◆ YOUR GOAL: Here is a block of records. Copy every line in it that includes "angle".

Stored data entries
*** Block opens ***

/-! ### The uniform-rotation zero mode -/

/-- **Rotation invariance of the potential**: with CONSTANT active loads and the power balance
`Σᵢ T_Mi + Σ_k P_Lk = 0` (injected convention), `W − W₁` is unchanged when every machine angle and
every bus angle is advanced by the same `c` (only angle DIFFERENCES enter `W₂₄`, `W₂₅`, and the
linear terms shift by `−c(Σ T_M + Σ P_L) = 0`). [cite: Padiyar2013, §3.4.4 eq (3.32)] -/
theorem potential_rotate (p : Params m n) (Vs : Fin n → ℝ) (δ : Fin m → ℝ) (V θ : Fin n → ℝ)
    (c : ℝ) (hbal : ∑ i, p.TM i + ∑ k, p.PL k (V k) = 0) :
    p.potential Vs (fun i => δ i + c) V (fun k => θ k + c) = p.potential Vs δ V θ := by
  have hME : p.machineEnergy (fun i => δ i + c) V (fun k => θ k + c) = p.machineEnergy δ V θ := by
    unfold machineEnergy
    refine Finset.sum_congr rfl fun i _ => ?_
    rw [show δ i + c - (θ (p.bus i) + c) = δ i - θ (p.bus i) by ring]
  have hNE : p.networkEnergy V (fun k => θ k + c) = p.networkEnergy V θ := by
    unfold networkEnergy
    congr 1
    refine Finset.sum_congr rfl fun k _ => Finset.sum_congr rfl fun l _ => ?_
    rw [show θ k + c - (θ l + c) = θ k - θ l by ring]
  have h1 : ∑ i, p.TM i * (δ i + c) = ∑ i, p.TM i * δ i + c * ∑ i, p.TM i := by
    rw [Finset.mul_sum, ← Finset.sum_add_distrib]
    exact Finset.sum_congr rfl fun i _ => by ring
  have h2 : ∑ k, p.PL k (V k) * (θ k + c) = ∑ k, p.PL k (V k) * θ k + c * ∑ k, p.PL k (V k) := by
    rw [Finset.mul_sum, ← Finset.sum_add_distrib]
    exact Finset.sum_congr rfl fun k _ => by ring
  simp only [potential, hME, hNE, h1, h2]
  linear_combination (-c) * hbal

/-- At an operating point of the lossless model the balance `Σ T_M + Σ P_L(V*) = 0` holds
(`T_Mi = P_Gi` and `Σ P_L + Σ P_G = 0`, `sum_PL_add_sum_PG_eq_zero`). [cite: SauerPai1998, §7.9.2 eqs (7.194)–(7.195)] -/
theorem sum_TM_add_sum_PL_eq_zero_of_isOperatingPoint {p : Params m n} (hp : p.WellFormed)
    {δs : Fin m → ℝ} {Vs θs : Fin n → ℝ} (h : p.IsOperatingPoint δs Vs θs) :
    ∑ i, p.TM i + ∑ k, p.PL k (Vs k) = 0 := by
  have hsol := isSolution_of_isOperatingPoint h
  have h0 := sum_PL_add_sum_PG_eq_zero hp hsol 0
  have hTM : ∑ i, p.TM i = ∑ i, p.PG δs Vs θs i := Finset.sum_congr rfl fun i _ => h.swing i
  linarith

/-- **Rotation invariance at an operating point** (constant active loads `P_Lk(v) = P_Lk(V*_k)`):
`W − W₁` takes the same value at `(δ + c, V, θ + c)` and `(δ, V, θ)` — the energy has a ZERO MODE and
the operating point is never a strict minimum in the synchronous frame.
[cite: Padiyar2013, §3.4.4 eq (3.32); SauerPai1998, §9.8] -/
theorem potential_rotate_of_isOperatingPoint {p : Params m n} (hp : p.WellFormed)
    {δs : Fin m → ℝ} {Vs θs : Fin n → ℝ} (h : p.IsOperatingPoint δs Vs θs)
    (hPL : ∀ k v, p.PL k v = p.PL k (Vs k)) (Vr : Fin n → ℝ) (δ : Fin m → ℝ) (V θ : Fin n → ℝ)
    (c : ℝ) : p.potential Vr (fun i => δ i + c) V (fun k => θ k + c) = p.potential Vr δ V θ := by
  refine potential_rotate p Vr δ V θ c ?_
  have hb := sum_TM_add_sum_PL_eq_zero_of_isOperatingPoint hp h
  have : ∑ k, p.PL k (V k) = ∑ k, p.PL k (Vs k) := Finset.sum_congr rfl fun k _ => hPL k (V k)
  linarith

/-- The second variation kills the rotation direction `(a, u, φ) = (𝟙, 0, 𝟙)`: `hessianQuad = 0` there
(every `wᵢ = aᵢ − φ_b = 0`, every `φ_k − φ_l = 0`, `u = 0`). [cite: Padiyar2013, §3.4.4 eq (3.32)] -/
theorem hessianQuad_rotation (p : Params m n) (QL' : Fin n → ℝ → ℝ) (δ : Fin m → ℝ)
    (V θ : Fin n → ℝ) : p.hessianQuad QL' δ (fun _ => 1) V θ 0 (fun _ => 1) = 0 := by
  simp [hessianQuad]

*** Block closes ***

◆ RESPONSE BELOW:
`Σᵢ T_Mi + Σ_k P_Lk = 0` (injected convention), `W − W₁` is unchanged when every machine angle and
every bus angle is advanced by the same `c` (only angle DIFFERENCES enter `W₂₄`, `W₂₅`, and the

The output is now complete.